Liebe Eltern,



Wir möchten, dass sich unsere kleinen Patienten bei uns wohl fühlen. Darum gibt es sowohl für Eltern als auch für uns als Praxisteam einige Dinge, die beachtet werden müssen.


Trotz aller Vorbereitung ist ein Zahnarztbesuch für Ihr Kind neu und ungewohnt. Während der Behandlung gehen wir nur soweit, wie es Ihr Kind zulässt. Dennoch gibt es von uns definierte, mit dem Kind abgesprochene und dem Alter entsprechende Behandlungsziele. Manchmal braucht es auf allen Seiten etwas Ausdauer, bis dieses Ziel erreicht ist. Haben Sie bitte Geduld, auch wenn sich eine Behandlung einmal über mehrere Sitzungen erstrecken sollte.


Wir erklären jeden Schritt der Behandlung. In der Regel verwenden wir dabei etwas andere Begriffe für Instrumente und Behandlungsvorgänge als bei Erwachsenen. So gibt es beispielsweise bei Kindern keine Bohrer sondern eine „Kitzelkugel“ oder „Zahndusche“. Die Zähne werden geföhnt und geduscht und an Stelle von „Spritze“ werden die Zähne bei uns

„schlafen gelegt“.


Kinder haben eine völlig andere Wahrnehmung als Erwachsene. Vermeiden Sie als Eltern darum bitte vor einer Behandlung wertende Begriffe wie Schmerzen, Bohrer, Spritze, Zahn ziehen oder ähnliches… Auch Verneinungen sollten unbedingt vermieden werden! Wenn Sie ihrem Kind sagen:

„Das tut nicht weh!“

„Du brauchst keine Angst zu haben!“

„Es ist gar nicht schlimm!“

Dann versteht Ihr Kind: Es tut weh, Angst gehört dazu und ein bisschen schlimm wird es auf jeden Fall.

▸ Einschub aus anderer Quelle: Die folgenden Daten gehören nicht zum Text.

import Summits.QuantumFields.YangMills.Theorems.BalabanUVNodesN15KingModelToronBlockCovariance
import Mathlib.Topology.Instances.Matrix
import Mathlib.Analysis.Normed.Ring.Units
import HarnessLib

/-!
# BalabanUVNodes ∕ N15 — THE KING-MODEL RUNG (PART Ͻ-i): CONTINUITY IN THE TORON — King's fine operator, the covariant block mean, the full propagator, the effective Laplacian
# and THE BLOCK-FIELD COVARIANCE `(Δ^ω_eff)⁻¹` DEPEND CONTINUOUSLY ON THE PHASE VECTOR `ω` at every unit `ω₀` (the letters are polynomial in `ω, ω̄`; inverses are continuous at
# invertible matrices) — the analytic half of the density step «finite-order torons are dense ⇒ estimates at all torons» (PART Ͻ-j)
# (Track A, DAG node N15 = NE2; FAN-OUT v1.1 §N15 s3 «KING-MODEL RUNG … + what the curved case adds»; count-neutral)

HONEST FRAMING.  Count-neutral (cell `pub-ymgap`, seat `pub-ymgap-dag-n15-e` g45; `--supports stmt-QuantumFields-27247 --as helper` = K3ᴬ, KEY MAP v3).  Elementary topology of
finite-dimensional matrix functions of the phase vector of a constant abelian link field in King's `A = 0` model [King1986]; compare PART Ϛ (analyticity in the link field,
[Balaban1985BackgroundPropagators] §3.B p.399 l.37–40, for the FINE covariance) — here only continuity, but for the BLOCK-SPIN objects too.  NOT Bałaban's `G_k(U)`; NOT a node
discharge; nothing continuum ∕ ℝ⁴ ∕ OS ∕ Clay.

PROVED HERE:
* §1 ★ `continuous_toronOp` (entries affine in `ω_μ`, `ω̄_μ`: Ͷ-a `toronOp_apply` + Ͱ-a `covLapF_apply`), `continuous_twPow`, ★ `continuous_QsOpTw`, `continuous_kingQadjTw`, ★ `continuous_fineOpTw`;
* §2 `continuousAt_matrix_mul_of` (rectangular products), `continuousAt_matrix_inv_of_isUnit` ∕ `continuousAt_inv_of` (over `ℂ`), ★★ `continuousAt_fineOpTw_inv` (unit `ω₀`, `a, c ≥ 0`, `m² > 0`), ★★
  **`continuousAt_effLapTw`**, ★★★ **`continuousAt_effLapTw_inv`** (`a > 0`), ★★ `continuousAt_effLapTw_inv_apply` (entries), ★ `continuousAt_toronOp_inv`∕`_apply` (the fine covariance);
* §3 sequential form: ★★ **`tendsto_effLapTw_inv_apply`** — along any sequence of phase vectors `ω_j → ω₀` (unit `ω₀`), `(Δ^{ω_j}_eff)⁻¹(b,b′) → (Δ^{ω₀}_eff)⁻¹(b,b′)`; and for two spacings
  `tendsto_effLapTw_inv_sub_apply`.
PRIOR TREE ART (by name): Ͷ-a (`toronOp`, `toronOp_apply`, `toronLink_apply`), Ͱ-a (`covLapF_apply`), Ͷ-k (`kingQadjTw`, `fineOpTw`, `effLapTw`, `isUnit_fineOpTw`), Ͷ-n (`isUnit_effLapTw`),
Ͷ-a (`toronOp_posDef`), `B5ToronOperators118` (`QsOpTw`, `twPow`), Mathlib (`continuous_matrix`, `Continuous.matrix_mul`, `Continuous.matrix_conjTranspose`, `continuousAt_matrix_inv`,
`NormedRing.inverse_continuousAt`, `ContinuousAt.prodMk`).  Dedup (rg at filing): basename 0 files; needles `continuous_toronOp|continuousAt_effLapTw|continuous_QsOpTw|tendsto_effLapTw`
0 tree files.  presearch: n/a (elementary).  Locators: [King1986] (2.13)–(2.14) p.653, (4.4)–(4.5) p.670; [Balaban1985BackgroundPropagators] (3.19) p.393, (3.23) p.394, §3.B p.399
l.37–40.  0 `sorry`, 0 `def`.
-/

noncomputable section

open scoped BigOperators ComplexConjugate ComplexOrder Topology
open Finset Matrix Filter

namespace Summit.QuantumFields.YangMills.BalabanUVNodes.N15KingModelRung.Cover

open Literature.MathematicalPhysics.QuantumFieldTheory.Balaban1983to89.B5Prop11Plancherel (Tor unitVec fine)
open Literature.MathematicalPhysics.QuantumFieldTheory.Balaban1983to89.B5ToronOperators118 (QsOpTw twPow)
open Summit.QuantumFields.YangMills.BalabanUVNodes.N15KingModelRung.Toron (toronOp toronOp_apply toronLink toronLink_apply toronOp_posDef kingQadjTw fineOpTw effLapTw
  isUnit_fineOpTw isUnit_effLapTw)
open Summit.QuantumFields.YangMills.BalabanUVNodes.N15KingModelRung.Covariant (covLapF_apply)

variable {d : ℕ}

/-! ## §1 The letters are continuous in the phase vector -/

section Letters

variable (K : Fin (d + 1) → ℕ) [hK : ∀ μ, NeZero (K μ)]

/-- An `if`-gated value of a continuous function (condition independent of the variable) is continuous. [folklore] -/
theorem continuous_ite_const {X : Type*} [TopologicalSpace X] (p : Prop) [Decidable p] {f : X → ℂ} (hf : Continuous f) :
    Continuous fun x => if p then f x else 0 := by
  by_cases hp : p
  · simp only [hp, if_true]; exact hf
  · simp only [hp, if_false]; exact continuous_const

/-- ★ **KING's FINE OPERATOR AT A TORON IS CONTINUOUS IN THE PHASE VECTOR** (its entries are affine in `ω_μ` and `ω̄_μ`). [cite: King1986, (4.4) p.670; Balaban1985BackgroundPropagators, (3.23) p.394] -/
theorem continuous_toronOp (c m2 : ℝ) : Continuous fun ω : Fin (d + 1) → ℂ => toronOp K c m2 ω := by
  refine continuous_matrix fun x y => ?_
  simp only [toronOp_apply, covLapF_apply, toronLink_apply, Matrix.conjTranspose_apply]
  refine Continuous.sub continuous_const (Continuous.mul continuous_const (continuous_finsetSum _ fun μ _ => ?_))
  refine Continuous.add (continuous_ite_const _ (continuous_apply μ)) (continuous_ite_const _ ?_)
  exact (continuous_apply μ).star

variable (N : ℕ) [NeZero N] (M : Fin (d + 1) → ℕ) [hM : ∀ μ, NeZero (M μ)]

omit [NeZero N] in
/-- The transport phase `ω^j = Π_ν ω_ν^{j_ν}` is continuous in `ω`. [cite: Balaban1985BackgroundPropagators, (3.19) p.393] -/
theorem continuous_twPow (j : Fin (d + 1) → Fin N) : Continuous fun ω : Fin (d + 1) → ℂ => twPow N ω j := by
  unfold twPow
  exact continuous_finsetProd _ fun ν _ => (continuous_apply ν).pow _

omit [NeZero N] hM in
/-- ★ THE COVARIANT BLOCK MEAN IS CONTINUOUS IN THE PHASE VECTOR. [cite: Balaban1985BackgroundPropagators, (3.19) p.393; King1986, (2.11) p.653] -/
theorem continuous_QsOpTw : Continuous fun ω : Fin (d + 1) → ℂ => QsOpTw N M ω := by
  refine continuous_matrix fun y x => ?_
  simp only [QsOpTw]
  exact continuous_finsetSum _ fun j _ => continuous_ite_const _ ((continuous_twPow N j).div_const _)

omit [NeZero N] hM in
/-- King's `η`-adjoint is continuous in the phase vector. [cite: King1986, (2.13) p.653] -/
theorem continuous_kingQadjTw : Continuous fun ω : Fin (d + 1) → ℂ => kingQadjTw N M ω := by
  unfold kingQadjTw
  exact ((continuous_QsOpTw N M).matrix_conjTranspose).const_smul ((N : ℂ) ^ (d + 1))

/-- ★ KING's FULL FINE OPERATOR AT THE TORON IS CONTINUOUS IN THE PHASE VECTOR. [cite: King1986, (2.13) p.653] -/
theorem continuous_fineOpTw (a c m2 : ℝ) : Continuous fun ω : Fin (d + 1) → ℂ => fineOpTw N M a c m2 ω := by
  unfold fineOpTw
  exact (continuous_toronOp (fine N M) c m2).add (((continuous_kingQadjTw N M).matrix_mul (continuous_QsOpTw N M)).const_smul (a : ℂ))

end Letters

/-! ## §2 Inverses: continuity at every unit phase vector -/

section Inverses

/-- Rectangular matrix products of functions continuous AT A POINT are continuous at the point. [folklore] -/
theorem continuousAt_matrix_mul_of {X : Type*} [TopologicalSpace X] {l m n : Type*} [Fintype l] [Fintype m] [Fintype n] {f : X → Matrix l m ℂ} {g : X → Matrix m n ℂ}
    {x : X} (hf : ContinuousAt f x) (hg : ContinuousAt g x) : ContinuousAt (fun x => f x * g x) x := by
  have hmul : Continuous (fun p : Matrix l m ℂ × Matrix m n ℂ => p.1 * p.2) := continuous_fst.matrix_mul continuous_snd
  exact hmul.continuousAt.comp (hf.prodMk hg)

/-- Matrix inversion over `ℂ` is continuous at every invertible matrix. [folklore] -/
theorem continuousAt_matrix_inv_of_isUnit {n : Type*} [Fintype n] [DecidableEq n] {A : Matrix n n ℂ} (hA : IsUnit A) : ContinuousAt Inv.inv A := by
  refine continuousAt_matrix_inv A ?_
  obtain ⟨u, hu⟩ := (Matrix.isUnit_iff_isUnit_det A).mp hA
  rw [← hu]
  exact NormedRing.inverse_continuousAt u

/-- The inverse of a matrix function continuous at a point with invertible value is continuous at the point. [folklore] -/
theorem continuousAt_inv_of {X : Type*} [TopologicalSpace X] {n : Type*} [Fintype n] [DecidableEq n] {f : X → Matrix n n ℂ} {x : X} (hf : ContinuousAt f x)
    (hu : IsUnit (f x)) : ContinuousAt (fun x => (f x)⁻¹) x :=
  (continuousAt_matrix_inv_of_isUnit hu).comp hf

variable (N : ℕ) [NeZero N] (M : Fin (d + 1) → ℕ) [hM : ∀ μ, NeZero (M μ)]

/-- ★★ KING's FULL PROPAGATOR `G(ω) = A₀(ω)⁻¹` IS CONTINUOUS IN `ω` AT EVERY UNIT PHASE VECTOR (`a, c ≥ 0`, `m² > 0`). [cite: King1986, (2.13) p.653] -/
theorem continuousAt_fineOpTw_inv {a c m2 : ℝ} (ha : 0 ≤ a) (hc : 0 ≤ c) (hm : 0 < m2) {ω₀ : Fin (d + 1) → ℂ} (hω₀ : ∀ μ, ‖ω₀ μ‖ = 1) :
    ContinuousAt (fun ω : Fin (d + 1) → ℂ => (fineOpTw N M a c m2 ω)⁻¹) ω₀ :=
  continuousAt_inv_of (continuous_fineOpTw N M a c m2).continuousAt (isUnit_fineOpTw N M ha hc hm hω₀)

/-- ★★ **KING's EFFECTIVE LAPLACIAN AT THE TORON IS CONTINUOUS IN `ω` AT EVERY UNIT PHASE VECTOR.** [cite: King1986, (2.14) p.653, (4.5) p.670] -/
theorem continuousAt_effLapTw {a c m2 : ℝ} (ha : 0 ≤ a) (hc : 0 ≤ c) (hm : 0 < m2) {ω₀ : Fin (d + 1) → ℂ} (hω₀ : ∀ μ, ‖ω₀ μ‖ = 1) :
    ContinuousAt (fun ω : Fin (d + 1) → ℂ => effLapTw N M a c m2 ω) ω₀ := by
  unfold effLapTw
  have h3 : ContinuousAt (fun ω : Fin (d + 1) → ℂ => QsOpTw N M ω * (fineOpTw N M a c m2 ω)⁻¹ * kingQadjTw N M ω) ω₀ :=
    continuousAt_matrix_mul_of (continuousAt_matrix_mul_of (continuous_QsOpTw N M).continuousAt (continuousAt_fineOpTw_inv N M ha hc hm hω₀))
      (continuous_kingQadjTw N M).continuousAt
  exact ContinuousAt.sub continuousAt_const (h3.const_smul ((a : ℂ) ^ 2))

/-- ★★★ **THE BLOCK-FIELD COVARIANCE `(Δ^ω_eff)⁻¹` IS CONTINUOUS IN `ω` AT EVERY UNIT PHASE VECTOR** (`a > 0`, `c ≥ 0`, `m² > 0`). [cite: King1986, (2.16) p.653, (4.38) p.674] -/
theorem continuousAt_effLapTw_inv {a c m2 : ℝ} (ha : 0 < a) (hc : 0 ≤ c) (hm : 0 < m2) {ω₀ : Fin (d + 1) → ℂ} (hω₀ : ∀ μ, ‖ω₀ μ‖ = 1) :
    ContinuousAt (fun ω : Fin (d + 1) → ℂ => (effLapTw N M a c m2 ω)⁻¹) ω₀ :=
  continuousAt_inv_of (continuousAt_effLapTw N M ha.le hc hm hω₀) (isUnit_effLapTw N M ha hc hm hω₀)

/-- ★★ Entrywise: `ω ↦ (Δ^ω_eff)⁻¹(b,b′)` is continuous at every unit `ω₀`. [cite: King1986, (4.38) p.674] -/
theorem continuousAt_effLapTw_inv_apply {a c m2 : ℝ} (ha : 0 < a) (hc : 0 ≤ c) (hm : 0 < m2) {ω₀ : Fin (d + 1) → ℂ} (hω₀ : ∀ μ, ‖ω₀ μ‖ = 1) (b b' : Tor M) :
    ContinuousAt (fun ω : Fin (d + 1) → ℂ => (effLapTw N M a c m2 ω)⁻¹ b b') ω₀ :=
  ((continuous_id.matrix_elem b b').continuousAt).comp (continuousAt_effLapTw_inv N M ha hc hm hω₀)

variable (K : Fin (d + 1) → ℕ) [hK : ∀ μ, NeZero (K μ)]

/-- ★ The fine toron covariance `G_ω = (−cΔ_ω + m²)⁻¹` is continuous in `ω` at every unit `ω₀` (`c ≥ 0`, `m² > 0`). [cite: King1986, (4.4) p.670; Balaban1985BackgroundPropagators, §3.B p.399 l.37–40] -/
theorem continuousAt_toronOp_inv {c m2 : ℝ} (hc : 0 ≤ c) (hm : 0 < m2) {ω₀ : Fin (d + 1) → ℂ} (hω₀ : ∀ μ, ‖ω₀ μ‖ = 1) :
    ContinuousAt (fun ω : Fin (d + 1) → ℂ => (toronOp K c m2 ω)⁻¹) ω₀ :=
  continuousAt_inv_of (continuous_toronOp K c m2).continuousAt (toronOp_posDef K hc hm hω₀).isUnit

/-- Entrywise continuity of the fine toron covariance. [cite: King1986, (4.4) p.670] -/
theorem continuousAt_toronOp_inv_apply {c m2 : ℝ} (hc : 0 ≤ c) (hm : 0 < m2) {ω₀ : Fin (d + 1) → ℂ} (hω₀ : ∀ μ, ‖ω₀ μ‖ = 1) (x y : Tor K) :
    ContinuousAt (fun ω : Fin (d + 1) → ℂ => (toronOp K c m2 ω)⁻¹ x y) ω₀ :=
  ((continuous_id.matrix_elem x y).continuousAt).comp (continuousAt_toronOp_inv K hc hm hω₀)

end Inverses

/-! ## §3 Sequential form (for the density step) -/

section Sequential

variable (N : ℕ) [NeZero N] (M : Fin (d + 1) → ℕ) [hM : ∀ μ, NeZero (M μ)]

/-- ★★ **ALONG ANY SEQUENCE OF PHASE VECTORS CONVERGING TO A UNIT ONE, THE BLOCK-FIELD COVARIANCE ENTRIES CONVERGE.** [cite: King1986, (4.38) p.674] -/
theorem tendsto_effLapTw_inv_apply {a c m2 : ℝ} (ha : 0 < a) (hc : 0 ≤ c) (hm : 0 < m2) {ω₀ : Fin (d + 1) → ℂ} (hω₀ : ∀ μ, ‖ω₀ μ‖ = 1)
    {ωs : ℕ → Fin (d + 1) → ℂ} (hωs : Tendsto ωs atTop (𝓝 ω₀)) (b b' : Tor M) :
    Tendsto (fun j => (effLapTw N M a c m2 (ωs j))⁻¹ b b') atTop (𝓝 ((effLapTw N M a c m2 ω₀)⁻¹ b b')) :=
  (continuousAt_effLapTw_inv_apply N M ha hc hm hω₀ b b').tendsto.comp hωs

/-- ★★ Two spacings: the DIFFERENCE of the block-field covariances converges along simultaneous approximations of the two phase vectors. [cite: King1986, Lemma 4.5 (4.38) p.674] -/
theorem tendsto_effLapTw_inv_sub_apply (N₁ N₂ : ℕ) [NeZero N₁] [NeZero N₂] {a₁ a₂ c₁ c₂ m2 : ℝ} (ha₁ : 0 < a₁) (ha₂ : 0 < a₂) (hc₁ : 0 ≤ c₁) (hc₂ : 0 ≤ c₂) (hm : 0 < m2)
    {ω₁ ω₂ : Fin (d + 1) → ℂ} (hω₁ : ∀ μ, ‖ω₁ μ‖ = 1) (hω₂ : ∀ μ, ‖ω₂ μ‖ = 1) {ωs₁ ωs₂ : ℕ → Fin (d + 1) → ℂ}
    (h₁ : Tendsto ωs₁ atTop (𝓝 ω₁)) (h₂ : Tendsto ωs₂ atTop (𝓝 ω₂)) (b b' : Tor M) :
    Tendsto (fun j => (effLapTw N₁ M a₁ c₁ m2 (ωs₁ j))⁻¹ b b' - (effLapTw N₂ M a₂ c₂ m2 (ωs₂ j))⁻¹ b b') atTop
      (𝓝 ((effLapTw N₁ M a₁ c₁ m2 ω₁)⁻¹ b b' - (effLapTw N₂ M a₂ c₂ m2 ω₂)⁻¹ b b')) :=
  (tendsto_effLapTw_inv_apply N₁ M ha₁ hc₁ hm hω₁ h₁ b b').sub (tendsto_effLapTw_inv_apply N₂ M ha₂ hc₂ hm hω₂ h₂ b b')

/-- ★★ **LIMIT FORM OF AN ESTIMATE**: if along approximations `ωs₁ → ω₁`, `ωs₂ → ω₂` (unit limits) the norm of the covariance difference is bounded by a constant `B`, then so it is
at the limit. [folklore] -/
theorem norm_effLapTw_inv_sub_apply_le_of_tendsto (N₁ N₂ : ℕ) [NeZero N₁] [NeZero N₂] {a₁ a₂ c₁ c₂ m2 : ℝ} (ha₁ : 0 < a₁) (ha₂ : 0 < a₂) (hc₁ : 0 ≤ c₁) (hc₂ : 0 ≤ c₂)
    (hm : 0 < m2) {ω₁ ω₂ : Fin (d + 1) → ℂ} (hω₁ : ∀ μ, ‖ω₁ μ‖ = 1) (hω₂ : ∀ μ, ‖ω₂ μ‖ = 1) {ωs₁ ωs₂ : ℕ → Fin (d + 1) → ℂ}
    (h₁ : Tendsto ωs₁ atTop (𝓝 ω₁)) (h₂ : Tendsto ωs₂ atTop (𝓝 ω₂)) (b b' : Tor M) {B : ℝ}
    (hB : ∀ j, ‖(effLapTw N₁ M a₁ c₁ m2 (ωs₁ j))⁻¹ b b' - (effLapTw N₂ M a₂ c₂ m2 (ωs₂ j))⁻¹ b b'‖ ≤ B) :
    ‖(effLapTw N₁ M a₁ c₁ m2 ω₁)⁻¹ b b' - (effLapTw N₂ M a₂ c₂ m2 ω₂)⁻¹ b b'‖ ≤ B :=
  le_of_tendsto' ((tendsto_effLapTw_inv_sub_apply M N₁ N₂ ha₁ ha₂ hc₁ hc₂ hm hω₁ hω₂ h₁ h₂ b b').norm) hB

/-- Limit form for the covariance itself. [folklore] -/
theorem norm_effLapTw_inv_apply_le_of_tendsto {a c m2 : ℝ} (ha : 0 < a) (hc : 0 ≤ c) (hm : 0 < m2) {ω₀ : Fin (d + 1) → ℂ} (hω₀ : ∀ μ, ‖ω₀ μ‖ = 1)
    {ωs : ℕ → Fin (d + 1) → ℂ} (hωs : Tendsto ωs atTop (𝓝 ω₀)) (b b' : Tor M) {B : ℝ} (hB : ∀ j, ‖(effLapTw N M a c m2 (ωs j))⁻¹ b b'‖ ≤ B) :
    ‖(effLapTw N M a c m2 ω₀)⁻¹ b b'‖ ≤ B :=
  le_of_tendsto' ((tendsto_effLapTw_inv_apply N M ha hc hm hω₀ hωs b b').norm) hB

end Sequential

end Summit.QuantumFields.YangMills.BalabanUVNodes.N15KingModelRung.Cover

end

Versprechen Sie bitte keine Belohnungsgeschenke! Dinge, die sich Ihr Kind möglicherweise sehr wünscht, setzen es bei der Behandlung zu stark unter Druck und erschweren für das Team die Zusammenarbeit. Je weniger Beachtung Sie der Angelegenheit schenken, desto besser.


Schimpfen Sie bitte nicht vor, während oder nach der Behandlung mit Ihrem Kind. Loben Sie es stattdessen – aber nur für das was es auch wirklich gut gemacht hat: selbst wenn das nur eine winzige Kleinigkeit gewesen sein sollte.   


Als Eltern sollten Sie sich ausschließlich positiv über Zahnarztbesuche äußern! Sollten Ihnen diese positiven Erfahrungen fehlen, dann sagen Sie bitte lieber nichts! Noch eine Bitte: Überlassen Sie die Führung Ihres Kindes in der Behandlungssituation ausschließlich dem Behandler. Nur durch eine gute Zusammenarbeit zwischen Behandler und Eltern ist eine erfolgreiche und angenehme Behandlung möglich.


Es gibt immer wieder Situationen während einer Zahnbehandlung, bei denen ein Kind etwas spürt. Wir umschreiben dieses spüren mit „kitzeln“, „zwicken“ oder „drücken“ und nicht mit Schmerz. Bitte übernehmen sie diese Bezeichnung, um ihr Kind nicht nach der Behandlung, wenn es sich bereits wieder gut fühlt, mit der Frage „war es schlimm“ oder „hat es weh getan“ an ein ungutes Gefühl zu erinnern. Kein Kind möchte durch eine Frage daran erinnert werden, ob es an einem Punkt der Behandlung „schlimm“ war oder „weh tat“. 


Wir nehmen uns nach jeder Zahnbehandlung viel Zeit, damit ihr Kind das Behandlungszimmer mit einem positiven Gefühl verlässt. Damit helfen wir dem Kind, positive Erfahrungen beim Zahnarzt zu sammeln. Sie können diese positiven Eindrücke verstärken indem sie ihr Kind loben, loben, loben.


Für eine gute Erfahrung beim Zahnarzt ist nicht die Behandlung entscheidend, sondern das Gefühl und die Erinnerung, mit der das Kind den Behandlungsstuhl und die Praxis verlässt.  


Wir freuen uns, Sie und Ihr Kind in unserer Praxis begrüßen zu dürfen und geben unser Bestes, dass dieser Besuch zu einem positiven Erlebnis wird!